Los
efectos del desempleo
Los medios de comunicación contrarios al
Gobierno y proclives al PP se afanan en evocar manifestaciones de Zapatero que
contrastan con la realidad económica actual, tales como aquella de que estábamos
a punto de alcanzar el pleno empleo. Bien es verdad que desde el PSOE podrían
replicarles con bastante facilidad recordándoles aquellos eslóganes repetidos
por los gobiernos de Aznar de que se habían terminado los ciclos, en su
creencia de que habían inventado el crecimiento perpetuo.
Unos y otros han vivido en materia económica
estos doce últimos años en un mundo de ensueño, sin percatarse de los profundos
desequilibrios que se iban acumulando, y suponiendo que se podía crecer
indefinidamente a crédito, o que el empleo creado era estable y no iba a
desaparecer tan pronto como surgiesen las primeras dificultades económicas. La
profunda desregulación laboral llevada a cabo en casi todos los países está
transmitiendo la crisis de una manera casi automática al mercado laboral. No
puede extrañarnos que países como EEUU o España, en los que la desregulación es
mayor, se sitúen también a la cabeza en la destrucción de puestos de trabajo.
Contrataciones precarias y temporales, externalizaciones de los servicios y
facilidades en los expedientes de regulación de empleo allanan la tarea. EEUU
ha perdido, durante 2008, dos millones seiscientos mil puestos de trabajo, el
peor dato después de la Segunda Guerra Mundial. En España, la cifra de parados
ha aumentado en un millón en el mismo periodo.

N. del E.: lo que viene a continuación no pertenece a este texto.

import Mathlib

/-!
# Route `SymPencil` — inner rank of the `2 | 2` row split of `per_4`, PEELED case: padding a
# reduced family to exactly ten squares (`--supports` stmt-ValiantsHypothesis-5674
# `SdcSuperquadratic`; (8,8) column, memo `NOTE-p6g16-5674-R2-peeled-ten.md` §1)

`pad_to_ten`: a reduced family (`…InnerRankReducedFamily` data: non-zero weights, joint identity,
scalar outer blocks `v₀, v₀'`, peeled witness, row-`𝟙` coefficients `h`) on an index type `κ`
with `|κ| ≤ 10` yields one with the same shape on `κ ⊕ Fin (10 − |κ|)`, of cardinality exactly
`10` (weights `1` and zero maps on the new indices).  So the peeled-case theorems at `|κ| = 10`
cover `|κ| ≤ 10`.  Honest framing: bookkeeping lemma; no cell closes; `27 ≤ sdc(per_4) ≤ 29`, the
crux and `VP ≠ VNP` untouched.  No definitions, no named facts. [folklore]
-/

noncomputable section

-- single-conjunct layout: Sub = Summit, duplicated namespace component intended
set_option linter.dupNamespace false

namespace Summit.ValiantsHypothesis.ValiantsHypothesis.Theorems.SymPencilPerFourPeeledPad

open Matrix Finset

universe u v

variable {K : Type u} [Field K]

/-- **Padding a reduced family to ten squares.**  See the module docstring. [folklore] -/
theorem pad_to_ten {κ : Type v} [Fintype κ] [DecidableEq κ] (hκ : Fintype.card κ ≤ 10)
    (c : κ → K) (hc : ∀ r, c r ≠ 0)
    (t : κ → (((Fin 4 → K) × (Fin 4 → K)) →ₗ[K] ((Fin 4 → K) × (Fin 4 → K)) →ₗ[K] K))
    (hJ : ∀ a b y₂ y₃ : Fin 4 → K,
      ∑ r, c r * (t r (a, b) (y₂, y₃)) ^ 2 = (Matrix.of ![a, b, y₂, y₃]).permanent)
    (v₀ v₀' : κ → K) (hv₀ : ∀ (a x : Fin 4 → K), ∃ s : K, (fun r => t r (a, 0) (x, 0)) = s • v₀)
    (hv₀' : ∀ (b x : Fin 4 → K), ∃ s : K, (fun r => t r (0, b) (0, x)) = s • v₀')
    (hpeel : ∃ a b y z : Fin 4 → K, ∑ r, c r * t r (a, 0) (y, 0) * t r (0, b) (0, z) ≠ 0)
    (h : Fin 4 → K) (hh : ∀ k r, t r ((fun _ => 1), 0) (Pi.single k 1, 0) = h k * v₀ r) :
    ∃ (κ' : Type v) (_ : Fintype κ') (_ : DecidableEq κ') (c' : κ' → K)
      (t' : κ' → (((Fin 4 → K) × (Fin 4 → K)) →ₗ[K] ((Fin 4 → K) × (Fin 4 → K)) →ₗ[K] K))
      (w₀ w₀' : κ' → K),
      Fintype.card κ' = 10 ∧ (∀ r, c' r ≠ 0) ∧
      (∀ a b y₂ y₃ : Fin 4 → K,
        ∑ r, c' r * (t' r (a, b) (y₂, y₃)) ^ 2 = (Matrix.of ![a, b, y₂, y₃]).permanent) ∧
      (∀ (a x : Fin 4 → K), ∃ s : K, (fun r => t' r (a, 0) (x, 0)) = s • w₀) ∧
      (∀ (b x : Fin 4 → K), ∃ s : K, (fun r => t' r (0, b) (0, x)) = s • w₀') ∧
      (∃ a b y z : Fin 4 → K, ∑ r, c' r * t' r (a, 0) (y, 0) * t' r (0, b) (0, z) ≠ 0) ∧
      (∀ k r, t' r ((fun _ => 1), 0) (Pi.single k 1, 0) = h k * w₀ r) := by
  classical
  set m : ℕ := 10 - Fintype.card κ with hm
  refine ⟨κ ⊕ Fin m, inferInstance, inferInstance, Sum.elim c (fun _ => 1),
    Sum.elim t (fun _ => 0), Sum.elim v₀ 0, Sum.elim v₀' 0, ?_, ?_, ?_, ?_, ?_, ?_, ?_⟩
  · rw [Fintype.card_sum, Fintype.card_fin, hm]; omega
  · rintro (r | r)
    · exact hc r
    · exact one_ne_zero
  · intro a b y₂ y₃
    rw [Fintype.sum_sum_type, ← hJ a b y₂ y₃]
    simp
  · intro a x
    obtain ⟨s, hs⟩ := hv₀ a x
    refine ⟨s, funext fun r => ?_⟩
    rcases r with r | r
    · have := congr_fun hs r; simpa using this
    · simp
  · intro b x
    obtain ⟨s, hs⟩ := hv₀' b x
    refine ⟨s, funext fun r => ?_⟩
    rcases r with r | r
    · have := congr_fun hs r; simpa using this
    · simp
  · obtain ⟨a, b, y, z, hne⟩ := hpeel
    refine ⟨a, b, y, z, ?_⟩
    rw [Fintype.sum_sum_type]
    simpa using hne
  · rintro k (r | r)
    · simpa using hh k r
    · simp

end Summit.ValiantsHypothesis.ValiantsHypothesis.Theorems.SymPencilPerFourPeeledPad

end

El efecto más inmediato del desempleo es
social, el drama humano que representa para una gran cantidad de familias,
especialmente cuando la cobertura es deficiente. En nuestro país, la tercera
parte de los parados carece de toda prestación, incluso del subsidio de
quinientos euros mensuales. En realidad, el número es mayor si tenemos en
cuenta que la externalización y el propio desempleo obligan a muchos
trabajadores a registrarse como autónomos, en cuyo caso no perciben prestación
alguna. Por otra parte, muchas empresas de reducida dimensión, jugando con el
anonimato, bien sea por falta de liquidez bien por picaresca, dejan simplemente
de pagar a sus trabajadores sin darles ni siquiera el finiquito, lo que impide
que puedan darse de alta en el INEM y se vean forzados a acudir a los
tribunales, con los consiguientes gastos judiciales y con demoras que la
mayoría no puede soportar.
Pero el paro también tiene un efecto
económico. El paro se autoalimenta, engendra paro y cierre de empresas, deprime
el consumo y la demanda, agravando así la crisis, con lo que se destruyen de
nuevo puestos de trabajo. Se entra en un círculo vicioso de difícil salida.
Solo una actuación expansiva del sector público puede romper el nudo gordiano,
pero siempre que vaya en la buena dirección, que no puede ser otra que la de
incentivar la demanda. Por más beneficios fiscales o ayudas que se concedan a
las empresas, únicamente producirán y contratarán trabajadores si están seguras
de poder vender sus productos o servicios. Y, a la hora de incentivar la
demanda, pocas medidas pueden ser más eficaces que la de incrementar la
cobertura y la prestación del desempleo.